Evangelical Presbyterian Church in Ghana

The Evangelical Presbyterian Church in Ghana is one of 26 Christian, Muslim and Hindu faith groups in sub-Saharan Africa that launched its long-term environmental action plan at ARC's Many Heavens, One Earth, Our Continent Celebration in Nairobi, Kenya, in September 2012.

About the Church

The Evangelical Presbyterian Church in Ghana has 150,000 members and works in 147 districts with 834 congregations and 450 pastors.

It runs 970 schools (from kindergartens to high schools) as well as a university and two colleges of education. It runs sanitation clubs in basic and secondary schools in Northern Ghana and promotes the solar disinfection of water project in schools and rural communities.

Working with RELBONET

The EPC also works through the Religious Bodies Network on Climate Change (Relbonet) in Ghana, a new interfaith partnership for advocacy in Ghana set up in 2010 to include faith-based organisations in national consultations on climate change.

Members include 13 major mainline Protestant, Pentecostal and Charismatic religious bodies, Ghana’s three major Muslim organisations and the Federation of Muslim Women Associations.

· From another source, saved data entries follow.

import Summits.QuantumFields.YangMills.Theorems.UnitScaleTiltProp7In19DatumRows
import Summits.QuantumFields.YangMills.Theorems.UnitScaleTiltProp7Thm2GaugeCentreValues
import Summits.QuantumFields.YangMills.Theorems.UnitScaleTiltProp7CovOfThm2
import Summits.QuantumFields.YangMills.Theorems.UnitScaleTiltProp7LemmaHCurvedFramesOfRegPr
import Summits.QuantumFields.YangMills.Theorems.UnitScaleTiltProp7TwistRegauge
import HarnessLib

/-!
# Route `UnitScaleTilt`, crux K1 «MinimiserStabilityRegPr» (stmt-QuantumFields-19200), route-R E′ path (α′), (E1) — **THE THM-2 DATUM SOCKET OF THE (E1)-DOOR FROM THE EX KNIT'S
# PRINT SOCKET `hThm2S`** (P3 of LOCATE «HDATUM-OF-THM2S»): at every member of record and every competitor `W′ ∈ (6)(e) ∩ 𝔅_k(V)`, [Balaban1985RegularSpaces] Thm 2 in the tree's
# interface currency `B8Thm2SetupTorus.Thm2SetupSUAt (F.P K) 2 (K−n) (eta F n K) β₀ B₁ B₂ c₁ len (fun _ => True)` (= S15ᴰ ✓p684527's `hThm2S` at this `L`) YIELDS the datum
# `∃ A₀ u Fr a₀ a₁, W′ = (e^{iA₀}W)^u ∧ A₀ Herm-tr0 ∧ ℓ‖A₀‖ ≤ 2B₁′e₆ ∧ ℓ²‖D*_𝒰A₀‖ ≤ 6B₁′e₆ ∧ dist1(u c_y) ≤ 240B₁′e₆ ∧ frames (ℓa₀, ℓ²a₁ ≤ c35a₅e^{c35a₅})` — the body of
# ✓ `Prop7PinnedSliceRowOfThm2Datum.pinnedSliceRow_of_thm2Datum`'s `hDatum` with L-only constants

Cell `ym3-torus`, width seat `ym3-torus-px13` (gen 4); LOCATE «HDATUM-OF-THM2S» (19200 evidence n = 40, 2026-08-29).  THEOREMS ONLY (0 `def`, 0 `sorry`, 0 `instance`);
`--supports stmt-QuantumFields-19200`, count-neutral.  YM₃ on T³ is a ladder rung (R3), not the Clay problem; nothing here claims the stub, the crux, d = 4 or the gap; `hThm2S` is a
HYPOTHESIS SHAPE (lit-balaban's conditional supplier lineage A13–A15, ✓ `BalabanUVNodesN16Thm2SetupTorusOfCover.hThm2S_of_floorS`), not proved here.

THE CHAIN (all by name).  `W, W′ ∈ regFibrePr(e, V)` ⇒ (a) axial representative `v` (`= 1` at every k-centre, `W′^v` based-axial): ✓ `Prop7AxialReprPrint.exists_repr_inAx_based` over
✓ `inAk_pull_of_regPr`; `W′^v ∈ (6)(e) ∩ 𝔅_k(V)`: ✓ `Prop7TwistRegauge.gaugeAct_mem_regFibrePr_of_centre_eq`.  (b) [Balaban1985Variational] Prop. 2 = COV from Thm 2:
✓ `Prop7CovOfThm2.cov_of_thm2SetupSUAt` (w1 g2) at `(U₀ := W, U := W′^v)`, `ε₀ := e`, `ε₁ := e∕L³`, `B₃ := 1`, `ε₂ := 2B₁′e` ⇒ `u U₁ X` with `RestrictedPrint W u`, `(U₁W)^u = W′^v`,
`In19 F n K ε₂ W U₁ X`.  (c) ✓ `Prop7In19DatumRows.datumRows_of_in19` (P1): `U₁ = e^{iX}`, Herm-tr0, `ℓ‖X‖ ≤ ε₂`, `ℓ²‖D*_𝒰X‖ ≤ 3ε₂`.  (d) ✓ `Prop7Thm2GaugeCentreValues.dist1_centre_le_of_axial_restricted`
(P2, [Balaban1985RegularSpaces] (1.72) at the k-centres): `dist1 (u c_y) ≤ 120ε₂`.  (e) the door's gauge `x ↦ v(x)⁻¹u(x)` (`W′ = ((e^{iX}W)^u)^{v⁻¹}`, lit ✓ `gaugeAct_gaugeAct`; `v(c_y) = 1`).
(f) frames ✓ `Prop7LemmaHCurvedFramesOfRegPr.exists_frames_T3_of_regPr` at `α₀ := e` (`(L·L^{a′})·e ≤ a₅`), `a₀ = ηC′e^{ηC′}`, `a₁ = η(ηC′)e^{ηC′}`, `C′ = c35·(L·L^{a′})·e ≤ c35a₅`.
(g) windows: the member's windows for (a), (d) follow from the displayed L-only windows at `e₆` by monotonicity (`e ≤ e₆`).

WHAT IS PROVED (ns `…Theorems.Prop7DatumOfThm2S`): ★★★ `hDatum_of_thm2S_member` — see the docstring.  AFTER THIS FILE the E1 side of the E′ display v5 (✓p684177
`stub_PV3E_of_rawRows_twoSided`) reads, at members of record: `hDatum ⟸ hThm2S` (this file) and `hLrow ⟸ hKsup` (✓p684681) — ONE Thm-2 socket shared with EX, plus `hKsup`, the
member-of-record data (`a′`, `hsize`, `hM8`, `(L·L^{a′})e ≤ a₅`), and L-only windows.
HONEST SCOPE.  Composition of landed theorems; every analytic input is print's Thm 2 (HYPOTHESIS) or a landed theorem; constants generous (`40·3` for print's `16d`); small members not covered.

References: T. Bałaban, CMP 102 (1985) 277–309 [Balaban1985Variational] (Prop. 2 p.281, (13)–(19) pp.280–281, (4)–(6) p.278); CMP 99 (1985) 75–102 [Balaban1985RegularSpaces]
(Thm 2 p.83, (1.19) p.79, (1.29) p.81, (1.33)–(1.36) p.82, (1.70)–(1.72) p.88); CMP 99 (1985) 389–434 [Balaban1985BackgroundPropagators] ((3.35) p.396, (3.8) p.392); CMP 98 (1985)
17–51 [Balaban1985Averaging] ((55) p.27, (78)–(81) p.30, (104)–(106) p.33, Prop. 2 p.26).
-/

set_option autoImplicit false

noncomputable section

open scoped BigOperators Matrix.Norms.L2Operator Matrix
open NormedSpace

namespace Summit.QuantumFields.YangMills.Theorems.Prop7DatumOfThm2S

open Literature.MathematicalPhysics.QuantumFieldTheory.Balaban1983to89
open Literature.MathematicalPhysics.QuantumFieldTheory.Balaban1983to89.T3ContinuumYM3Torus
open Literature.MathematicalPhysics.QuantumFieldTheory.Balaban1983to89.T3PrintedRegularMinimiser (RegPr regFibrePr mem_regFibrePr_iff)
open Literature.MathematicalPhysics.QuantumFieldTheory.Balaban1983to89.T3SectALandauChart (emb15 eta eta_pos In19 CloseAvg closeAvg_of_mem_fibre)
open Literature.MathematicalPhysics.QuantumFieldTheory.Balaban1983to89.T3UnitLawGaugeInvariance (gaugeAct_gaugeAct)
open T4Continuum
open B7Prop1Explicit renaming Site → LSite
open B7Prop2Explicit (C0 c2' C0_pos c2'_pos)
open B7Prop3Flat (c3)
open B8Thm4TorusAt (torusLam)
open B8Thm2SetupTorus (Thm2SetupSUAt)
open B9Eq39Adjoint (divB)
open B9TorusCalculus (torusT)
open B10Eq27TorusAxialLog (unitsField toUField)
open B5Eq118OneStroke (iterBlockOf)
open B15DeterminingSets (embIter)
open Summit.QuantumFields.YangMills.Theorems.Prop7TPrint (expHermField)
open Summit.QuantumFields.YangMills.Theorems.Prop7SPrint (IsAxialPrint RestrictedPrint)
open Summit.QuantumFields.YangMills.Theorems.Prop7AxialReprPrint (exists_repr_inAx_based inAk_pull_of_regPr)
open Summit.QuantumFields.YangMills.Theorems.Prop7TwistRegauge (gaugeAct_mem_regFibrePr_of_centre_eq)
open Summit.QuantumFields.YangMills.Theorems.Prop7CovOfThm2 (cov_of_thm2SetupSUAt)
open Summit.QuantumFields.YangMills.Theorems.Prop7LemmaHCurvedFramesOfRegPr (exists_frames_T3_of_regPr)
open Summit.QuantumFields.YangMills.Theorems.Prop7In19DatumRows (datumRows_of_in19)
open Summit.QuantumFields.YangMills.Theorems.Prop7Thm2GaugeCentreValues (dist1_centre_le_of_axial_restricted)

/-- `gaugeAct 1 = id`. [cite: Balaban1985Averaging, (8) p.19] -/
theorem gaugeAct_const_one {P : Params} (U : GaugeField P 0 (Matrix.specialUnitaryGroup (Fin 2) ℂ)) :
    GaugeField.gaugeAct (fun _ => (1 : Matrix.specialUnitaryGroup (Fin 2) ℂ)) U = U := by
  funext b; simp [GaugeField.gaugeAct]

Dr Richmond Nfodwo of the EPC is shown inspecting a field of tree seedlings planted in Adaklu-Waya, Ghana, in 2011 with local volunteer David.
Relbonet reaches more than five million Ghanaians every week. EPC hosts the national secretariat of the Network and this brings huge potential to disseminate climate change and environmental messages. Its Secretariat is hosted by the EPC.

Environmental work

The EPC has been extensively involved in social development work for over five decades. It is also involved in environmental work. In 2002, for example, the EPC launched an environmental protection project in Northern Ghana where land degradation is severe, resulting in an increased threat of desertification.

This involved tree planting, creating 100 acres of reforested woodlots and alternative livelihood training to rural farmers to combat excessive harvesting of trees and shrubs for firewood.

In 2010, the EPC won the Ghana National Environment Day Award and the Ghana National Farmers’ Day Environment Award.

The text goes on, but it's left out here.